Designing with the Intel QuickPath Interconnect
Intel QPI brings about a fundamental change in the design of systems and platforms. This is a very significant departure from the Front Side Bus system approach and requires a shift in thinking and new methods and techniques to analyze and observe system operation for performance tuning and debugging. In systems based on Intel QPI, traffic travels across multiple links to multiple memory controllers all working in loose concert with each other. Thus anyone modeling system operational behavior for performance analysis purposes must understand the nature of the interactions between the various elements. As an example, two processors in a multiple link system can issue transactions to different memory controllers down two different links. Although each of these transactions can be considered to be essentially independent of the other, they may share resources within the processors and create snoop traffic on adjacent links.

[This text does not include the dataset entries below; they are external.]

/-
Copyright: the b2b-balaban cell (near-miss cell 7), T⁴-continuum fan-out, lineage t4-ne7b-p3 (node U5c LARGE-DEVIATION
member P3).  Released under the licence of the surrounding project.
-/
import Literature.MathematicalPhysics.QuantumFieldTheory.Balaban1983to89.T4PrintedShapeBanking
import Summits.QuantumFields.BalabanUV.T4Continuum.Support.SpaceTimeBanking

/-!
# Space-time Peierls ∕ Cramér route for NE7b — leaf A3d WITHOUT RE-INSTANTIATION: the per-cell rate of a lineage's
# contour from print's banking AT ITS OWN BANK `κ₁·W + E` (the COUNT member's landed inhabitation, by name) and the
# volume accounting A3b

Summits-side support leaf of the T⁴-continuum cell (rung (B)+1 on a FINITE torus only; NOT infinite volume, NOT the
mass gap, NOT the Clay statement; NOT a proof of the spine estimate NE7b).  Lineage `t4-ne7b-p3` (generation 2), node
U5c, skeleton `t4/skeletons/NE7b-t4-ne7b-p3.md` leaf A3d (v1.3.1 «ALTERNATIVE WITHOUT RE-INSTANTIATION»), rows
ST6 ∕ ST7.  [folklore] real arithmetic and finite sums over the row's SHARED genealogy carrier `T4PersistenceDictionary.
Gen`, its banked induction `T4BankedInduction` and the printed-shape data `T4PrintedShapeBanking` (lineage t4-ne7b-p1)
— all imported BY NAME, nothing modified; nothing is quoted from print and nothing printed is asserted; no `[cite:]` tag.

WHY.  The factor half of the pinned-contour bound (A3, `SpaceTimePinning.factor_of_surplus`) needs a per-term surplus
`income − maint ≥ s · |𝒦|`.  Generation 1 obtained it from BANKING AT HALF CREDIT (`maint ≤ income/2`,
`SpaceTimeBanking.banking_ledgerOfGen`) plus volume-through-maintenance, which left the four `Banking` binders at the
bank `½·credit` to be re-instantiated from the typed flow (row ST7).  This file closes the factor half INSTEAD from the
bank the COUNT member ALREADY inhabits from the typed flow (`T4PrintedShapeBanking.banking_printedShape_of_flow` ∕
`exists_irThreshold`: bank `κ₁·W e + E e`, `E` = `Eb + μ(d′+1)` at births, `E₀` else): the banked induction gives
`income − maint ≥ Σ_events (κ₁ W e + E e) ≥ κ₁·epochLen + Eb·births + μ·fat` (the BANKED SURPLUS, §1–§2), and the
volume accounting A3b `|𝒦| ≤ C₁·fat + C₂·(epochLen + births)` (`SpaceTimeVolume`) converts it into the per-cell rate
`rateB = min (min κ₁ Eb / C₂) (μ / C₁)` (§1 `surplus_ge_rateB_mul_vol`).  Since `κ₁, Eb, μ` are the cell's to
choose, the route's survival condition `rateB − c₃ > log Δ₁` costs only a larger infrared threshold (file
`SpaceTimeThreshold`).  Row ST7 (half-credit re-instantiation) is thereby NOT NEEDED.
* §1 ledger level: `ContourLedger.BankedSurplus κ₁ Eb μ`, `rateB`, `surplus_ge_rateB_mul_vol`, `exp_neg_surplus_le_rateB`;
* §2 carrier level (any admissibility `adm`, any event type): `sum_margin_ge` (margins with the birth shape
  `E b ≥ Eb + μ·fat b` sum to `≥ Eb·births + μ·fatSum`), `bankedSurplus_ledgerOfGen` (from ANY
  `Banking adm W cost credit (κ₁·W + E) reserve ext` by `T4BankedInduction.lifeCost_add_banks_le`),
  `surplus_ge_rateB_of_gen`;
* §3 THE PRINTED-SHAPE INSTANCE on the dictionary (`Consistent`, `dictW`, `cost`, `credit`, `Emarg`, `reserve`, `extn` of
  `T4PrintedShapeBanking`, by name): `surplus_ge_rateB_printedShape` — given the COUNT member's `Banking` (a displayed
  hypothesis here; inhabited in the tree past one infrared threshold) and A3b's volume accounting of the lineage,
  `rateB C.κ₁ C.Eb C.μ C₁ C₂ · vol ≤ credits − lifeCost`.
Every printed shape stays a displayed binder of the COUNT member's modules; nothing of Bałaban's is asserted.

HONEST DEPENDENCY (cell, verbatim): continuum YM on T⁴ ⇐ BetaPertH ∧ nine spine estimates (0/9 proved); BetaPertH ⇐
(D1) ∧ (D4) ∧ CAP+tail; G-an2-4 gates asym, D1 and NE2/3/4.  This file changes none of it.
-/

open Finset

/-! ## §1 Ledger level: the banked surplus and the rate -/

namespace Summit.QuantumFields.BalabanUV.T4Continuum.SpaceTimePeierlsLeaves

/-- LEAF A3d′ (hypothesis shape at ledger level; DERIVED on the carrier in §2 from print's banking binders): the BANKED
SURPLUS — income exceeds maintenance by the retained banks, `κ₁·epochLen + Eb·births + μ·fat ≤ income − maint`.
[folklore] -/
def ContourLedger.BankedSurplus (κ₁ Eb μ : ℝ) (ℓ : ContourLedger) : Prop :=
  κ₁ * ℓ.epochLen + Eb * ℓ.births + μ * ℓ.fat ≤ ℓ.income - ℓ.maint

/-- **THE PER-CELL RATE OF THE BANKED ROUTE**: `rateB κ₁ Eb μ C₁ C₂ = min (min κ₁ Eb / C₂) (μ / C₁)` — epochs and births
are paid at `min κ₁ Eb` per `C₂` cells, created fatness at `μ` per `C₁` cells. [folklore] -/
noncomputable def rateB (κ₁ Eb μ C₁ C₂ : ℝ) : ℝ := min (min κ₁ Eb / C₂) (μ / C₁)

/-- the rate is nonnegative for nonnegative constants [folklore] -/
theorem rateB_nonneg {κ₁ Eb μ C₁ C₂ : ℝ} (hκ : 0 ≤ κ₁) (hEb : 0 ≤ Eb) (hμ : 0 ≤ μ) (hC₁ : 0 ≤ C₁) (hC₂ : 0 ≤ C₂) :
    0 ≤ rateB κ₁ Eb μ C₁ C₂ :=
  le_min (div_nonneg (le_min hκ hEb) hC₂) (div_nonneg hμ hC₁)

/-- the rate dominates a common lower bound of the three per-cell rates: if `T ≤ κ₁/C₂`, `T ≤ Eb/C₂`, `T ≤ μ/C₁` then
`T ≤ rateB`. [folklore] -/
theorem le_rateB {κ₁ Eb μ C₁ C₂ T : ℝ} (hC₂ : 0 < C₂) (h1 : T * C₂ ≤ κ₁) (h2 : T * C₂ ≤ Eb) (h3 : T ≤ μ / C₁) :
    T ≤ rateB κ₁ Eb μ C₁ C₂ :=
  le_min (by rw [le_div_iff₀ hC₂]; exact le_min h1 h2) h3

/-- **A3b ∧ A3d′ ⇒ THE PER-CELL RATE** (ledger arithmetic, PROVED): volume accounting `vol ≤ C₁·fat + C₂·(epochLen +
births)` and the banked surplus give `rateB · vol ≤ income − maint`. [folklore] -/
theorem ContourLedger.surplus_ge_rateB_mul_vol (ℓ : ContourLedger) {C₁ C₂ κ₁ Eb μ : ℝ} (hC₁ : 0 < C₁)
    (hC₂ : 0 < C₂) (hκ : 0 ≤ κ₁) (hEb : 0 ≤ Eb) (hμ : 0 ≤ μ) (hvol : ℓ.VolumeAccounting C₁ C₂)
    (hb : ℓ.BankedSurplus κ₁ Eb μ) : rateB κ₁ Eb μ C₁ C₂ * ℓ.vol ≤ ℓ.income - ℓ.maint := by
  set r := rateB κ₁ Eb μ C₁ C₂ with hr
  have hr0 : 0 ≤ r := rateB_nonneg hκ hEb hμ hC₁.le hC₂.le
  have hrC₂ : r * C₂ ≤ min κ₁ Eb := by
    have h : r ≤ min κ₁ Eb / C₂ := min_le_left _ _
    rwa [le_div_iff₀ hC₂] at h
  have hr1 : r * C₂ ≤ κ₁ := hrC₂.trans (min_le_left _ _)
  have hr2 : r * C₂ ≤ Eb := hrC₂.trans (min_le_right _ _)
  have hr3 : r * C₁ ≤ μ := by
    have h : r ≤ μ / C₁ := min_le_right _ _
    rwa [le_div_iff₀ hC₁] at h
  have hv : (ℓ.vol : ℝ) ≤ C₁ * ℓ.fat + C₂ * (ℓ.epochLen + ℓ.births) := hvol
  have hb' : κ₁ * ℓ.epochLen + Eb * ℓ.births + μ * ℓ.fat ≤ ℓ.income - ℓ.maint := hb
  have hE : (0 : ℝ) ≤ ℓ.epochLen := Nat.cast_nonneg _
  have hB : (0 : ℝ) ≤ ℓ.births := Nat.cast_nonneg _
  have hF : (0 : ℝ) ≤ ℓ.fat := Nat.cast_nonneg _
  calc r * ℓ.vol ≤ r * (C₁ * ℓ.fat + C₂ * (ℓ.epochLen + ℓ.births)) := mul_le_mul_of_nonneg_left hv hr0
    _ = (r * C₁) * ℓ.fat + (r * C₂) * ℓ.epochLen + (r * C₂) * ℓ.births := by ring
    _ ≤ μ * ℓ.fat + κ₁ * ℓ.epochLen + Eb * ℓ.births :=
        add_le_add (add_le_add (mul_le_mul_of_nonneg_right hr3 hF) (mul_le_mul_of_nonneg_right hr1 hE))
          (mul_le_mul_of_nonneg_right hr2 hB)
    _ ≤ ℓ.income - ℓ.maint := by linarith

/-- … and the exponential form consumed by the factor half of the pinned-contour bound:
`e^{−(income − maint)} ≤ (e^{−rateB})^{vol}`. [folklore] -/
theorem ContourLedger.exp_neg_surplus_le_rateB (ℓ : ContourLedger) {C₁ C₂ κ₁ Eb μ : ℝ} (hC₁ : 0 < C₁)
    (hC₂ : 0 < C₂) (hκ : 0 ≤ κ₁) (hEb : 0 ≤ Eb) (hμ : 0 ≤ μ) (hvol : ℓ.VolumeAccounting C₁ C₂)
    (hb : ℓ.BankedSurplus κ₁ Eb μ) :
    Real.exp (-(ℓ.income - ℓ.maint)) ≤ Real.exp (-rateB κ₁ Eb μ C₁ C₂) ^ ℓ.vol := by
  rw [← Real.exp_nat_mul, Real.exp_le_exp]
  have := ℓ.surplus_ge_rateB_mul_vol hC₁ hC₂ hκ hEb hμ hvol hb
  linarith

end Summit.QuantumFields.BalabanUV.T4Continuum.SpaceTimePeierlsLeaves

/-! ## §2 Carrier level: the banked surplus of a genealogy from print's banking at bank `κ₁·W + E` -/

namespace Summit.QuantumFields.BalabanUV.T4Continuum.SpaceTimePeierls

open Literature.MathematicalPhysics.QuantumFieldTheory.Balaban1983to89
open T4PersistenceDictionary T4BankedInduction SpaceTimePeierlsLeaves

noncomputable section

section Carrier

variable {ε : Type*} [DecidableEq ε]

/-- **THE MARGINS PAY BIRTHS AND FATNESS**: if every margin is nonnegative and every admissible birth's margin has the
shape `E b ≥ Eb + μ·fat b` (the COUNT member's `Emarg` at births: `Eb + μ(d′+1)`), then along every admissible
well-formed genealogy `Eb·#births + μ·fatSum ≤ Σ_events E e`.  Displayed shape binders; nothing printed asserted.
[folklore] -/
theorem sum_margin_ge {adm : Gen ε → Prop} {W : ε → ℕ} {E : ε → ℝ} {fat : ε → ℕ} {Eb μ : ℝ}
    (adm_renew : ∀ G e h, adm (Gen.renew G e h) → adm G)
    (adm_merge : ∀ X Y e, adm (Gen.merge X Y e) → adm X ∧ adm Y)
    (hE0 : ∀ e, 0 ≤ E e) (hEb : ∀ b j, adm (Gen.born b j) → Eb + μ * fat b ≤ E b) :
    ∀ G : Gen ε, adm G → G.WF W → Eb * nBirths G + μ * fatSum fat G ≤ ∑ e ∈ G.events, E e
  | Gen.born b j, hA, _ => by
      have h := hEb b j hA
      simp only [nBirths, fatSum, Gen.events_born, sum_singleton, Nat.cast_one, mul_one]
      exact h
  | Gen.renew G e h, hA, hW => by
      simp only [Gen.WF] at hW
      obtain ⟨hG, he, -, -⟩ := hW
      have IH := sum_margin_ge adm_renew adm_merge hE0 hEb G (adm_renew G e h hA) hG
      rw [Gen.events_renew, sum_insert he]
      simp only [nBirths, fatSum]
      linarith [hE0 e]
  | Gen.merge X Y e, hA, hW => by
      simp only [Gen.WF] at hW
      obtain ⟨hX, hY, heX, heY, hXY, -, -⟩ := hW
      have IHX := sum_margin_ge adm_renew adm_merge hE0 hEb X (adm_merge X Y e hA).1 hX
      have IHY := sum_margin_ge adm_renew adm_merge hE0 hEb Y (adm_merge X Y e hA).2 hY
      have he : e ∉ X.events ∪ Y.events := by simp [heX, heY]
      rw [Gen.events_merge, sum_insert he, sum_union hXY]
      simp only [nBirths, fatSum, Nat.cast_add]
      linarith [hE0 e]

/-- **LEAF A3d′ ON THE CARRIER — THE BANKED SURPLUS FROM PRINT'S BANKING AT BANK `κ₁·W + E`.**  If print's four
window-local binders (`T4BankedInduction.Banking`) hold with the bank `e ↦ κ₁·W e + E e` (margins `E ≥ 0`, births
`E b ≥ Eb + μ·fat b`), then along every admissible well-formed genealogy whose root reserve is nonnegative the ledger
`ledgerOfGen` (fat `:= fatSum`) has the banked surplus `κ₁·epochLen + Eb·births + μ·fat ≤ credits − lifeCost`
(`lifeCost_add_banks_le`, by name).  NOT PRINTED as a statement; kernel modulo the displayed binders. [folklore] -/
theorem bankedSurplus_ledgerOfGen {adm : Gen ε → Prop} {W : ε → ℕ} {cost : Gen ε → ℕ → ℝ}
    {credit reserve E : ε → ℝ} {ext : Gen ε → Gen ε → ε → ℝ} {fat : ε → ℕ} {κ₁ Eb μ : ℝ}
    (B : Banking adm W cost credit (fun e => κ₁ * (W e : ℝ) + E e) reserve ext)
    (hE0 : ∀ e, 0 ≤ E e) (hEb : ∀ b j, adm (Gen.born b j) → Eb + μ * fat b ≤ E b)
    {G : Gen ε} (hA : adm G) (hG : G.WF W) (hr : 0 ≤ reserve G.root) (vol : ℕ) :
    (ledgerOfGen W cost credit vol (fatSum fat G) G).BankedSurplus κ₁ Eb μ := by
  have h1 := lifeCost_add_banks_le B hA hG hr
  have h2 := sum_margin_ge (W := W) B.adm_renew B.adm_merge hE0 hEb G hA hG
  have hb : banks (fun e => κ₁ * (W e : ℝ) + E e) G =
      κ₁ * (((∑ e ∈ G.events, W e : ℕ)) : ℝ) + ∑ e ∈ G.events, E e := by
    simp only [banks, sum_add_distrib, ← mul_sum, Nat.cast_sum]
  rw [hb] at h1
  show κ₁ * (((∑ e ∈ G.events, W e : ℕ)) : ℝ) + Eb * ((nBirths G : ℕ) : ℝ) + μ * ((fatSum fat G : ℕ) : ℝ)
      ≤ credits credit G - lifeCost W cost G
  linarith

/-- **THE PER-CELL RATE OF A GENEALOGY'S CONTOUR, BANKED FORM.**  Print's banking at bank `κ₁·W + E` (margins
`E ≥ 0`, birth shape `E b ≥ Eb + μ·fat b`), a nonnegative root reserve and — for the cell-level volume `vol` of the
contour — the volume accounting A3b (`VolumeAccounting C₁ C₂`, file `SpaceTimeVolume`) give
`rateB κ₁ Eb μ C₁ C₂ · vol ≤ credits − lifeCost`. [folklore] -/
theorem surplus_ge_rateB_of_gen {adm : Gen ε → Prop} {W : ε → ℕ} {cost : Gen ε → ℕ → ℝ}
    {credit reserve E : ε → ℝ} {ext : Gen ε → Gen ε → ε → ℝ} {fat : ε → ℕ} {κ₁ Eb μ C₁ C₂ : ℝ}
    (B : Banking adm W cost credit (fun e => κ₁ * (W e : ℝ) + E e) reserve ext)
    (hE0 : ∀ e, 0 ≤ E e) (hEb : ∀ b j, adm (Gen.born b j) → Eb + μ * fat b ≤ E b)
    (hκ : 0 ≤ κ₁) (hEb0 : 0 ≤ Eb) (hμ : 0 ≤ μ) (hC₁ : 0 < C₁) (hC₂ : 0 < C₂)
    {G : Gen ε} (hA : adm G) (hG : G.WF W) (hr : 0 ≤ reserve G.root) {vol : ℕ}
    (hvol : (ledgerOfGen W cost credit vol (fatSum fat G) G).VolumeAccounting C₁ C₂) :
    rateB κ₁ Eb μ C₁ C₂ * vol ≤ credits credit G - lifeCost W cost G :=
  (ledgerOfGen W cost credit vol (fatSum fat G) G).surplus_ge_rateB_mul_vol hC₁ hC₂ hκ hEb0 hμ hvol
    (bankedSurplus_ledgerOfGen B hE0 hEb hA hG hr vol)

end Carrier

/-! ## §3 The printed-shape instance on the dictionary -/

section Printed

open T4PrintedShapeBanking

/-- The root birth of a consistent genealogy happens at a performed step: `rootStep ≤ K`. [folklore] -/
theorem rootStep_le_of_consistent {C : T4PrintedShapeBanking.Consts} {K : ℕ} {R : ℕ → ℕ} :
    ∀ {G : Gen PEv}, Consistent C K R G → G.rootStep ≤ K
  | Gen.born _ _, hc => by
      simp only [Consistent] at hc
      simpa using hc.2.2
  | Gen.renew G _ _, hc => by
      simp only [Consistent] at hc
      simpa using rootStep_le_of_consistent hc.1
  | Gen.merge X Y _, hc => by
      simp only [Consistent] at hc
      rw [Gen.rootStep_merge]
      exact (min_le_left _ _).trans (rootStep_le_of_consistent hc.1)

/-- **THE PRINTED-SHAPE INSTANCE.**  On the dictionary (`Consistent C K R`, windows `dictW R C.n₁`, costs `cost C K R`,
credits `credit C g`, bank `κ₁·W + Emarg C`, reserves `reserve C g`, extensions `extn C K R` — the COUNT member's data,
by name): if these inhabit `Banking` (in the tree: `banking_printedShape_of_flow` ∕ `exists_irThreshold`, past one
infrared threshold on `log g_K⁻²` — a displayed hypothesis `B` here), the profile is nonnegative on performed steps
(`0 ≤ A₀`, `0 ≤ log g_s⁻²` for `s ≤ K`), and the contour volume of a consistent well-formed genealogy obeys the volume
accounting A3b, then `rateB C.κ₁ C.Eb C.μ C₁ C₂ · vol ≤ credits − lifeCost`.  The birth margin `Eb + μ(d′+1) ≥ Eb +
μ·d′` and the margins' signs come from `Consts.Valid`. [folklore] -/
theorem surplus_ge_rateB_printedShape {C : T4PrintedShapeBanking.Consts} (hC : C.Valid) {K : ℕ} {R : ℕ → ℕ}
    {g : ℕ → ℝ}
    (B : Banking (Consistent C K R) (dictW R C.n₁) (cost C K R) (credit C g)
      (fun e => C.κ₁ * ((dictW R C.n₁ e : ℕ) : ℝ) + Emarg C e) (reserve C g) (extn C K R))
    (hA0 : 0 ≤ C.A₀) (hx0 : ∀ s, s ≤ K → 0 ≤ Real.log ((g s) ^ 2)⁻¹) {C₁ C₂ : ℝ} (hC₁ : 0 < C₁)
    (hC₂ : 0 < C₂) {G : Gen PEv} (hc : Consistent C K R G) (hW : G.WF (dictW R C.n₁)) {vol : ℕ}
    (hvol : (ledgerOfGen (dictW R C.n₁) (cost C K R) (credit C g) vol (fatSum PEv.fat G) G).VolumeAccounting
      C₁ C₂) :
    rateB C.κ₁ C.Eb C.μ C₁ C₂ * vol ≤ credits (credit C g) G - lifeCost (dictW R C.n₁) (cost C K R) G := by
  refine surplus_ge_rateB_of_gen (fat := PEv.fat) B ?_ ?_ hC.κ₁_nonneg hC.Eb_nonneg hC.μ_nonneg hC₁ hC₂ hc hW
    ?_ hvol
  · -- margins are nonnegative
    intro e
    by_cases h : e.kind = 0
    · rw [Emarg_kind0 h]
      have := hC.Eb_nonneg
      have := hC.μ_nonneg
      positivity
    · unfold Emarg
      rw [if_neg h]
      exact hC.E₀_nonneg
  · -- births: kind `0`, margin `Eb + μ(d′+1) ≥ Eb + μ d′`
    intro b j hb
    simp only [Consistent] at hb
    rw [Emarg_kind0 hb.1]
    nlinarith [hC.μ_nonneg]
  · -- the root reserve `2p₀(g_{rootStep})` is nonnegative (`rootStep ≤ K`)
    have hroot := Consistent.root_spec hc
    rw [reserve_kind0 hroot.1, hroot.2]
    have hK := rootStep_le_of_consistent hc
    unfold p0Profile
    exact mul_nonneg (by norm_num) (mul_nonneg hA0 (pow_nonneg (hx0 _ hK) _))

end Printed

end

end Summit.QuantumFields.BalabanUV.T4Continuum.SpaceTimePeierls
/-- RH-FREE. **Cosine Taylor remainder**: for `|y| ≤ (2n+1)/2`,
`|cos y − Σ_{i<n} (−1)^i y^{2i}/(2i)!| ≤ 2|y|^{2n}/(2n)!` (real part of `Complex.exp_bound'`).
[cite: ConnesConsani2021, §4 p. 16 eq. (prolateeq) (arXiv p0016:L17–L28) — applied below to the kernel `cos(2πxω)`] -/
theorem abs_cos_sub_taylor_le (y : ℝ) (n : ℕ) (hy : |y| ≤ (2 * (n : ℝ) + 1) / 2) :
    |Real.cos y - ∑ i ∈ range n, (-1) ^ i * y ^ (2 * i) / ((2 * i).factorial : ℝ)|
      ≤ 2 * |y| ^ (2 * n) / ((2 * n).factorial : ℝ) := by
  have hnorm : ‖(y : ℂ) * Complex.I‖ = |y| := by
    rw [norm_mul, Complex.norm_I, mul_one, Complex.norm_real, Real.norm_eq_abs]
  have hx : ‖(y : ℂ) * Complex.I‖ / ((2 * n).succ : ℝ) ≤ 1 / 2 := by
    rw [hnorm, div_le_iff₀ (by positivity)]
    push_cast
    linarith
  have h := Complex.exp_bound' (x := (y : ℂ) * Complex.I) (n := 2 * n) hx
  have hre : (Complex.exp ((y : ℂ) * Complex.I)
      - ∑ m ∈ range (2 * n), ((y : ℂ) * Complex.I) ^ m / (m.factorial : ℂ)).re
        = Real.cos y - ∑ i ∈ range n, (-1) ^ i * y ^ (2 * i) / ((2 * i).factorial : ℝ) := by
    rw [Complex.sub_re, Complex.exp_ofReal_mul_I_re, re_sum_range_two_mul_pow_mul_I]
  rw [← hre]
  calc |(Complex.exp ((y : ℂ) * Complex.I)
          - ∑ m ∈ range (2 * n), ((y : ℂ) * Complex.I) ^ m / (m.factorial : ℂ)).re|
      ≤ ‖Complex.exp ((y : ℂ) * Complex.I)
          - ∑ m ∈ range (2 * n), ((y : ℂ) * Complex.I) ^ m / (m.factorial : ℂ)‖ :=
        Complex.abs_re_le_norm _
    _ ≤ ‖(y : ℂ) * Complex.I‖ ^ (2 * n) / ((2 * n).factorial : ℝ) * 2 := h
    _ = 2 * |y| ^ (2 * n) / ((2 * n).factorial : ℝ) := by rw [hnorm]; ring

/-! ## §6 Factorial arithmetic -/

/-- RH-FREE. `2^i (i!)² ≤ (2i)!` (the central binomial coefficient is `≥ 2^i`). [folklore]
[cite: ConnesConsani2021, §4 p. 16 eq. (rapid-decay) (arXiv p0016:L34–L37) — factorial bookkeeping of the same kind] -/
theorem two_pow_mul_factorial_sq_le (i : ℕ) : 2 ^ i * i.factorial ^ 2 ≤ (2 * i).factorial := by
  induction i with
  | zero => simp
  | succ i ih =>
    rw [show 2 * (i + 1) = 2 * i + 1 + 1 by ring, Nat.factorial_succ (2 * i + 1),
      Nat.factorial_succ (2 * i), Nat.factorial_succ i]
    have h1 : 2 * (i + 1) ^ 2 ≤ (2 * i + 1 + 1) * (2 * i + 1) := by nlinarith
    calc 2 ^ (i + 1) * ((i + 1) * i.factorial) ^ 2
        = (2 * (i + 1) ^ 2) * (2 ^ i * i.factorial ^ 2) := by ring
      _ ≤ ((2 * i + 1 + 1) * (2 * i + 1)) * (2 * i).factorial := Nat.mul_le_mul h1 ih
      _ = (2 * i + 1 + 1) * ((2 * i + 1) * (2 * i).factorial) := by ring

/-- RH-FREE. `n! ≤ i!·(2n+1)^{n−i}` for `i ≤ n` (`n!/i! = n(n−1)⋯(i+1) ≤ n^{n−i}`). [folklore]
[cite: ConnesConsani2021, §4 p. 16 eq. (rapid-decay) (arXiv p0016:L34–L37) — factorial bookkeeping of the same kind] -/
theorem factorial_le_factorial_mul_pow {i n : ℕ} (h : i ≤ n) :
    n.factorial ≤ i.factorial * (2 * n + 1) ^ (n - i) := by
  have h1 := Nat.factorial_mul_descFactorial (n := n) (k := n - i) (Nat.sub_le n i)
  rw [Nat.sub_sub_self h] at h1
  rw [← h1]
  refine Nat.mul_le_mul_left _ ((Nat.descFactorial_le_pow n (n - i)).trans ?_)
  exact Nat.pow_le_pow_left (by omega) _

Similarly, trying to observe the transactions of a single processor for the purpose of tracking down an anomaly requires integrating information from several locations in the system to create a complete picture. The high speed signaling technology of the Intel QPI links cannot be observed by a direct electrical connection to the signals. Intel, working with logic analyzer vendors, has created solutions to provide a way to observe these signals directly or indirectly. Several such probes are required to observe the transactions across many links while debugging a multiple processor system. The user then integrates information from all these sources to get a complete picture of the transactions in the system. All this is a significant departure from the methods used in FSB systems where one can observe all the system traffic on one logic analyzer connected to the bus.
With its high-bandwidth, low-latency characteristics, the Intel QuickPath Interconnect advances the processor bus evolution, unlocking the potential of next-generation microprocessors. With all these features and performance it's no surprise that numerous vendors are designing innovative products around this interconnect.